**Records for the task:**

::::

import Mathlib
import Summits.Schanuel.Schanuel.Theses.RigidCore
import Summits.Schanuel.Schanuel.Theorems.RoyCriterionRankOne
import Summits.Schanuel.Schanuel.Theorems.AclSubsetLogFreeCore.Negative.ExpAclField
import Summits.Schanuel.Schanuel.Theorems.AclSubsetLogFreeCore.Negative.AclSubsetLogFreeCoreIffReal
import Summits.Schanuel.Schanuel.Theorems.AclSubsetLogFreeCore.Negative.LogFreeCoreCountable
import Summits.Schanuel.Schanuel.Theorems.AclSubsetLogFreeCore.Negative.BranchParity
import Literature.ModelTheory.ExponentialFields.DefinabilityParams
import Literature.NumberTheory.Transcendental.LindemannWeierstrassProofs
import Literature.NumberTheory.Transcendental.KirbyWeakSchanuelAx
import Literature.NumberTheory.Transcendental.SchanuelEclEmptyProofs
import Literature.NumberTheory.Transcendental.RankOneGridTrdeg
import Literature.NumberTheory.Transcendental.GammaFields
import Literature.NumberTheory.Transcendental.ZilberFieldExistenceProofs
import Literature.NumberTheory.Transcendental.AxSchanuelTwoGerms
import Literature.NumberTheory.Transcendental.ZilberFieldCCP
import Literature.NumberTheory.Transcendental.KernelTranslatesRankTwoSectors
/-- **The ladder walk is a symmetric matrix**: `P(x, y) = P(y, x)` (the up-rate of bond `j` from below and the
down-rate from above are both `a_j/2`). [ours] -/
theorem bdKernel_profile_symm (hp : ∀ k, k < K → p k = a k / 2)
    (hq : ∀ k, 1 ≤ k → k ≤ K → q k = a (k - 1) / 2) (x y : Fin (K + 1)) :
    bdKernel K p q x y = bdKernel K p q y x := by
  have hx := x.isLt
  have hy := y.isLt
  by_cases h1 : y.val = x.val + 1
  · rw [bdKernel_apply_succ h1, bdKernel_apply_pred h1, hp x.val (by omega), hq y.val (by omega) (by omega), h1,
      Nat.add_sub_cancel]
  by_cases h2 : x.val = y.val + 1
  · rw [bdKernel_apply_pred h2, bdKernel_apply_succ h2, hq x.val (by omega) (by omega), hp y.val (by omega), h2,
      Nat.add_sub_cancel]
  by_cases h3 : x = y
  · rw [h3]
  · rw [bdKernel_apply_of_ne h1 h2 h3, bdKernel_apply_of_ne (fun h => h2 h) (fun h => h1 h) (Ne.symm h3)]

/-- **The uniform law is stationary** for the ladder walk with any acceptance profile. [ours] -/
theorem unifLaw_isStationary (hp : ∀ k, k < K → p k = a k / 2) (hpK : p K = 0) (hq0 : q 0 = 0)
    (hq : ∀ k, 1 ≤ k → k ≤ K → q k = a (k - 1) / 2) : IsStationary (unifLaw K) (bdKernel K p q) := by
  intro y
  simp only [unifLaw]
  have hcol : ∑ x, bdKernel K p q x y = 1 := by
    rw [show ∑ x, bdKernel K p q x y = ∑ x, bdKernel K p q y x from
      sum_congr rfl fun x _ => bdKernel_profile_symm hp hq x y]
    exact sum_bdKernel hq0 hpK y
  rw [← mul_sum, hcol, mul_one]

/-- Entries of `(I − (P − A)) v`: `v x − Σ_y P x y v y + Σ_y π y v y` (any finite state space). [folklore] -/
theorem fundamentalInv_mulVec_apply {X : Type*} [Fintype X] [DecidableEq X] (π : X → ℝ) (P : Matrix X X ℝ)
    (v : X → ℝ) (x : X) :
    ((1 - (P - limitMatrix π)) *ᵥ v) x = v x - ∑ y, P x y * v y + ∑ y, π y * v y := by
  rw [sub_mulVec, sub_mulVec, one_mulVec, Pi.sub_apply, Pi.sub_apply]
  simp only [mulVec, dotProduct, limitMatrix, Matrix.of_apply]
  ring

/-- Constants are harmonic: `Σ_j P x j · c = c`. [ours] -/
theorem sum_bdKernel_mul_const (hq0 : q 0 = 0) (hpK : p K = 0) (x : Fin (K + 1)) (c : ℝ) :
    ∑ j, bdKernel K p q x j * c = c := by
  rw [← sum_mul, sum_bdKernel hq0 hpK x, one_mul]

::::

**Assigned task:**
Each line from the material above that mentions the word "NumberTheory" needs to be copied.

**Reply to the task:**
import Literature.NumberTheory.Transcendental.LindemannWeierstrassProofs
import Literature.NumberTheory.Transcendental.KirbyWeakSchanuelAx
import Literature.NumberTheory.Transcendental.SchanuelEclEmptyProofs
import Literature.NumberTheory.Transcendental.RankOneGridTrdeg
import Literature.NumberTheory.Transcendental.GammaFields
import Literature.NumberTheory.Transcendental.ZilberFieldExistenceProofs
import Literature.NumberTheory.Transcendental.AxSchanuelTwoGerms
import Literature.NumberTheory.Transcendental.ZilberFieldCCP
import Literature.NumberTheory.Transcendental.KernelTranslatesRankTwoSectors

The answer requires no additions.